Tuesday, May 31, 2016

The Studio Overview

The Hollywood Reporter presents various studios' scorecards for the oncoming avalanche of summer movies:

... A Disney executive was ruminating about what made his bosses different. "They're not looking for a movie that earns $100 million or even $200 million," he said. "They're looking at $1 billion each time."

With a record $4 billion at the global box office so far this year, his bosses might just get their wish. Captain America: Civil War has already raced past the $1 billion mark globally, the first 2016 release to hit that milestone, while Zootopia ($984.2 million) and The Jungle Book ($863.2 million) are smash successes. "Think about it — what other studio is looking to go five for five this summer?" said Bock, speaking somewhat prematurely before the weekend box-office results. "That's all-star-level ability."

Alice Through the Looking Glass' disastrous U.S. debut (the movie grossed $27 million over the three-day weekend for an estimated $34.2 million four-day debut) will spoil that streak, but Pixar's Finding Dory (June 17), Steven Spielberg's The BFG (July 1) and a live-action Pete's Dragon (Aug. 12) likely will be solid hits. ...

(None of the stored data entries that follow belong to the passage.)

import Summits.BirchSwinnertonDyer.BirchSwinnertonDyer.Theorems.ManinLocalTwoThreeShiftInvariantLift
import Summits.BirchSwinnertonDyer.BirchSwinnertonDyer.Theorems.ManinLocalTwoThreeSymbolLemmaGBottom
import Summits.BirchSwinnertonDyer.BirchSwinnertonDyer.Theorems.ManinLocalTwoThreeDiamondEisenstein
import HarnessLib

/-!
# ASSEMBLY of E-es-35 `ShiftInvariantIsDiamond p t n` — hence of the leaf E-es-25 `RelativeIharaShiftVanishingBar p t n` —
# from exactly TWO remaining inputs: PARABOLICITY of non-Eisenstein generalised eigenclasses and the boundary annihilator
# (BND) (= E-es-30 `BoundaryEisenstein` + linear algebra)

Summit `BirchSwinnertonDyer`, route `ManinLocalTwoThree` (cell bsd-f2-manin), cruxes C2 `ManinOddAtFour`
(stmt-BirchSwinnertonDyer-22967) / C3 `ManinPrimeToThreeAtNine` (stmt-BirchSwinnertonDyer-22968); registered stubs
`stub_relativeIharaBarTwo : ∀ t n, RelativeIharaShiftVanishingBar 2 t n` / `stub_relativeIharaBar331 : RelativeIharaShiftVanishingBar 3 3 1`.
The leaf rests on E-es-35 alone (`relativeIharaShiftVanishingBar_of_shiftInvariantIsDiamond`, p3).  This file proves the
body of E-es-35 (the hypothesis `h1` of the typer's bridge, VERBATIM) from:

* **(PAR)** PARABOLICITY: under the leaf's binders, either `λ̄` is Eisenstein or `u` kills every `γ ∈ Γ₀(L)` fixing a point
  of `P¹(ℚ)` (the `∂`-side twin of E-es-30: the restriction `Hom(Γ₀(L),K) → ⊕_cusps Hom(Γ₀(L)_c, K)` is Hecke-equivariant
  onto an Eisenstein module; OPEN at filing, cell ask p3 → p2 2026-08-28);
* **(BND)** the BOUNDARY ANNIHILATOR: for `λ̄` non-Eisenstein and any requested exponents `k`, a word of Hecke polynomials
  `q_r ≡ 1 mod (X − λ(r))^{k r}` (`r ∉ S`, `r ∤ tⁿ`, `r ∤ L tⁿ`) killing every boundary symbol of level `L tⁿ` (= E-es-30
  `BoundaryEisenstein (L tⁿ)` — p2 — plus the spectral-projector linear algebra);

via the chain: (PAR) ⟹ `u` parabolic ⟹ LIFT (`exists_shift_invariant_lift_of_boundaryKilled`, p3, using (BND)): `u = δΦ` with
`Φ` additive, `Γ₀(L)`- and `A_tⁿ`-invariant ⟹ CORE (`exists_diamondFun_of_invariant_of_shift_invariant`, p3 over p1's LEMMA G
and Vaserstein): `u = diamondFun L (L/t^{v_t L}) K η` — the second disjunct of E-es-35.

* `shiftInvariantIsDiamond_body_of_parabolic_of_boundaryKilled (hPAR) (hBND)` — the `h1` body;
* `relativeIharaShiftVanishingBar_of_parabolic_of_boundaryKilled (hPAR) (hBND) : RelativeIharaShiftVanishingBar p t n` —
  THE LEAF from (PAR) ∧ (BND), BY NAME.

Nothing about BSD or Manin's conjecture is proved here; the two hypotheses are genuine (E-es-30 and its `∂`-twin).
References: HOME/MEMO-es.md §23 (cell bsd-f2-manin); typer's `RelativeIharaShiftVanishingEdges.lean` (the bridge).
-/

set_option autoImplicit false
set_option linter.dupNamespace false

open scoped MatrixGroups Polynomial

open CongruenceSubgroup Matrix.SpecialLinearGroup Polynomial Literature.NumberTheory.EllipticCurves.ModularForms
  Literature.NumberTheory.EllipticCurves.ModularForms.HidaCohomology
  Summit.BirchSwinnertonDyer.Rank1Residual.ManinAdditive

namespace Summit.BirchSwinnertonDyer.BirchSwinnertonDyer.Theorems.ManinLocalTwoThree

noncomputable section

/-- The core at an arbitrary level `L = tᵏ L'` (transport of `exists_diamondFun_of_invariant_of_shift_invariant` along
`tᵏ L' = L`). [folklore] -/
theorem exists_diamondFun_of_invariant_of_shift_invariant_of_eq {t n k L' L : ℕ} [NeZero t] {K : Type*} [CommRing K]
    (A : GL (Fin 2) ℚ) (hA : (A : Matrix (Fin 2) (Fin 2) ℚ) = !![((t : ℚ) ^ n), 0; 0, 1]) (hL : t ^ k * L' = L)
    (htp : t.Prime) (hn : 1 ≤ n) (hL' : ¬ t ∣ L') [NeZero L']
    (Φ : OnePoint ℚ → OnePoint ℚ → K) (hsym : ∀ a b c, Φ a b + Φ b c = Φ a c)
    (hinv : ∀ γ : Gamma0 L, ∀ a b, Φ (mapGL ℚ (γ : SL(2, ℤ)) • a) (mapGL ℚ (γ : SL(2, ℤ)) • b) = Φ a b)
    (hAinv : ∀ a b, Φ (A • a) (A • b) = Φ a b) :
    ∃ η : ZMod L' → K, (∀ a b : ZMod L', IsUnit a → IsUnit b → η (a * b) = η a + η b) ∧
      (fun (γ : Gamma0 L) (_ : Fin 1) => Φ OnePoint.infty (mapGL ℚ (γ : SL(2, ℤ)) • OnePoint.infty)) =
        diamondFun L L' K η := by
  subst hL
  exact exists_diamondFun_of_invariant_of_shift_invariant A hA htp hn hL' Φ hsym hinv hAinv

/-- **E-es-35 (the `h1` body of the typer's bridge) from (PAR) and (BND).** [folklore] -/
theorem shiftInvariantIsDiamond_body_of_parabolic_of_boundaryKilled {p t n : ℕ}
    (hPAR : ∀ (K : Type) [Field K] [CharP K p] (L : ℕ) [NeZero L] (S : Finset ℕ) (lam : ℕ → K) (u : cocycles 0 L K),
      (∀ q : ℕ, q.Prime → q ∣ p * t * L → q ∈ S) → IsHeckeGenEigenvector S lam u →
      IsEisensteinEigensystem 2 (fun ℓ => algebraMap K (AlgebraicClosure K) (lam ℓ)) ∨
        ∀ γ : Gamma0 L, ∀ c : OnePoint ℚ, mapGL ℚ (γ : SL(2, ℤ)) • c = c → (u : Gamma0 L → Fin 1 → K) γ 0 = 0)
    (hBND : ∀ (K : Type) [Field K] [CharP K p] (L : ℕ) [NeZero L] (S : Finset ℕ) (lam : ℕ → K),
      (∀ q : ℕ, q.Prime → q ∣ p * t * L → q ∈ S) →
      ¬ IsEisensteinEigensystem 2 (fun ℓ => algebraMap K (AlgebraicClosure K) (lam ℓ)) →
      ∀ k : ℕ → ℕ, ∃ F : List ({r : ℕ // r.Prime} × K[X]),
        (∀ rq ∈ F, rq.1.1 ∉ S ∧ ¬ rq.1.1 ∣ t ^ n ∧ ¬ rq.1.1 ∣ L * t ^ n ∧ (X - C (lam rq.1.1)) ^ (k rq.1.1) ∣ rq.2 - 1) ∧
        ∀ Ψ : OnePoint ℚ → OnePoint ℚ → K, (∀ a b c, Ψ a b + Ψ b c = Ψ a c) →
          (∀ γ : Gamma0 (L * t ^ n), ∀ a b, Ψ (mapGL ℚ (γ : SL(2, ℤ)) • a) (mapGL ℚ (γ : SL(2, ℤ)) • b) = Ψ a b) →
          (∀ γ : Gamma0 (L * t ^ n), Ψ OnePoint.infty (mapGL ℚ (γ : SL(2, ℤ)) • OnePoint.infty) = 0) →
          F.foldr (fun rq Ψ => aeval (@symbolHecke L rq.1.1 ⟨rq.1.2.ne_zero⟩ K _) rq.2 Ψ) Ψ = 0) :
    p.Prime → t.Prime → 1 ≤ n →
      ∀ (K : Type) [Field K] [CharP K p] (L : ℕ) [NeZero L] [NeZero t] (S : Finset ℕ)
        (lam : ℕ → K) (u : cocycles 0 L K),
        (∀ q : ℕ, q.Prime → q ∣ p * t * L → q ∈ S) →
        IsHeckeGenEigenvector S lam u →
        degeneracyPullback 0 L (L * t ^ n) (t ^ n) K dvd_rfl (u : Gamma0 L → Fin 1 → K) =
          degeneracyPullback 0 L (L * t ^ n) 1 K (by simp) (u : Gamma0 L → Fin 1 → K) →
        IsEisensteinEigensystem 2 (fun ℓ => algebraMap K (AlgebraicClosure K) (lam ℓ)) ∨
          ∃ η : ZMod (L / t ^ (L.factorization t)) → K,
            (∀ a b : ZMod (L / t ^ (L.factorization t)), IsUnit a → IsUnit b → η (a * b) = η a + η b) ∧
            (u : Gamma0 L → Fin 1 → K) = diamondFun L (L / t ^ (L.factorization t)) K η := by
  intro _ ht hn K _ _ L _ _ S lam u hS hu hshift
  classical
  by_cases hE : IsEisensteinEigensystem 2 (fun ℓ => algebraMap K (AlgebraicClosure K) (lam ℓ))
  · exact Or.inl hE
  right
  have hpar := (hPAR K L S lam u hS hu).resolve_left hE
  -- the shift matrix `A = diag(tⁿ, 1)`
  have hdet : (!![((t ^ n : ℕ) : ℚ), 0; 0, 1] : Matrix (Fin 2) (Fin 2) ℚ).det ≠ 0 := by
    rw [Matrix.det_fin_two_of]
    simp [NeZero.ne t]
  let A : GL (Fin 2) ℚ := Matrix.GeneralLinearGroup.mkOfDetNeZero _ hdet
  have hA : (A : Matrix (Fin 2) (Fin 2) ℚ) = !![((t ^ n : ℕ) : ℚ), 0; 0, 1] := rfl
  have hA' : (A : Matrix (Fin 2) (Fin 2) ℚ) = !![((t : ℚ) ^ n), 0; 0, 1] := by rw [hA, Nat.cast_pow]
  haveI : NeZero (t ^ n) := ⟨pow_ne_zero n (NeZero.ne t)⟩
  -- the LIFT, fed with (BND)
  obtain ⟨Φ, hsym, hinv, hAinv, hδ⟩ := exists_shift_invariant_lift_of_boundaryKilled (L := L) (L' := L * t ^ n)
    (d := t ^ n) dvd_rfl (by simp) A hA lam u hu hpar hshift (hBND K L S lam hS hE)
  -- the CORE at `L = t^{v_t L} · (L / t^{v_t L})`
  haveI : NeZero (L / t ^ (L.factorization t)) := ⟨(Nat.ordCompl_pos t (NeZero.ne L)).ne'⟩
  obtain ⟨η, hη, hdiam⟩ := exists_diamondFun_of_invariant_of_shift_invariant_of_eq A hA'
    (Nat.ordProj_mul_ordCompl_eq_self L t) ht hn (Nat.not_dvd_ordCompl ht (NeZero.ne L)) Φ hsym hinv hAinv
  exact ⟨η, hη, by rw [← hδ, hdiam]⟩

/-- **THE LEAF E-es-25 from (PAR) ∧ (BND), BY NAME** (through E-es-35 and the typer's bridge with E-es-33 discharged).
[folklore] -/
theorem relativeIharaShiftVanishingBar_of_parabolic_of_boundaryKilled {p t n : ℕ}
    (hPAR : ∀ (K : Type) [Field K] [CharP K p] (L : ℕ) [NeZero L] (S : Finset ℕ) (lam : ℕ → K) (u : cocycles 0 L K),
      (∀ q : ℕ, q.Prime → q ∣ p * t * L → q ∈ S) → IsHeckeGenEigenvector S lam u →
      IsEisensteinEigensystem 2 (fun ℓ => algebraMap K (AlgebraicClosure K) (lam ℓ)) ∨
        ∀ γ : Gamma0 L, ∀ c : OnePoint ℚ, mapGL ℚ (γ : SL(2, ℤ)) • c = c → (u : Gamma0 L → Fin 1 → K) γ 0 = 0)
    (hBND : ∀ (K : Type) [Field K] [CharP K p] (L : ℕ) [NeZero L] (S : Finset ℕ) (lam : ℕ → K),
      (∀ q : ℕ, q.Prime → q ∣ p * t * L → q ∈ S) →
      ¬ IsEisensteinEigensystem 2 (fun ℓ => algebraMap K (AlgebraicClosure K) (lam ℓ)) →
      ∀ k : ℕ → ℕ, ∃ F : List ({r : ℕ // r.Prime} × K[X]),
        (∀ rq ∈ F, rq.1.1 ∉ S ∧ ¬ rq.1.1 ∣ t ^ n ∧ ¬ rq.1.1 ∣ L * t ^ n ∧ (X - C (lam rq.1.1)) ^ (k rq.1.1) ∣ rq.2 - 1) ∧
        ∀ Ψ : OnePoint ℚ → OnePoint ℚ → K, (∀ a b c, Ψ a b + Ψ b c = Ψ a c) →
          (∀ γ : Gamma0 (L * t ^ n), ∀ a b, Ψ (mapGL ℚ (γ : SL(2, ℤ)) • a) (mapGL ℚ (γ : SL(2, ℤ)) • b) = Ψ a b) →
          (∀ γ : Gamma0 (L * t ^ n), Ψ OnePoint.infty (mapGL ℚ (γ : SL(2, ℤ)) • OnePoint.infty) = 0) →
          F.foldr (fun rq Ψ => aeval (@symbolHecke L rq.1.1 ⟨rq.1.2.ne_zero⟩ K _) rq.2 Ψ) Ψ = 0) :
    RelativeIharaShiftVanishingBar p t n :=
  relativeIharaShiftVanishingBar_of_shiftInvariantIsDiamond
    (shiftInvariantIsDiamond_body_of_parabolic_of_boundaryKilled hPAR hBND)

end

end Summit.BirchSwinnertonDyer.BirchSwinnertonDyer.Theorems.ManinLocalTwoThree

You will note that Diz Co. is relying heavily on sequels and remakes for many of its soon-to-be released films, but it still sprinkles in some originals.

Animation, of course, continues to play a BIG part of the Mouse's releases, but it's not just the Walt Disney Company. Universal will be releasing The Secret Life of Pets from Illumination Entertainment and expects big things, and Fox has Blue Sky Studios' cartoon output forever and DreamWorks Animation's slate of movies until 2018.

So the difference between now and a couple of decades ago? Every studio relies heavily on animated features. Animation and super heroes appears to be, in the year 2016, seventy percent of the ballgame.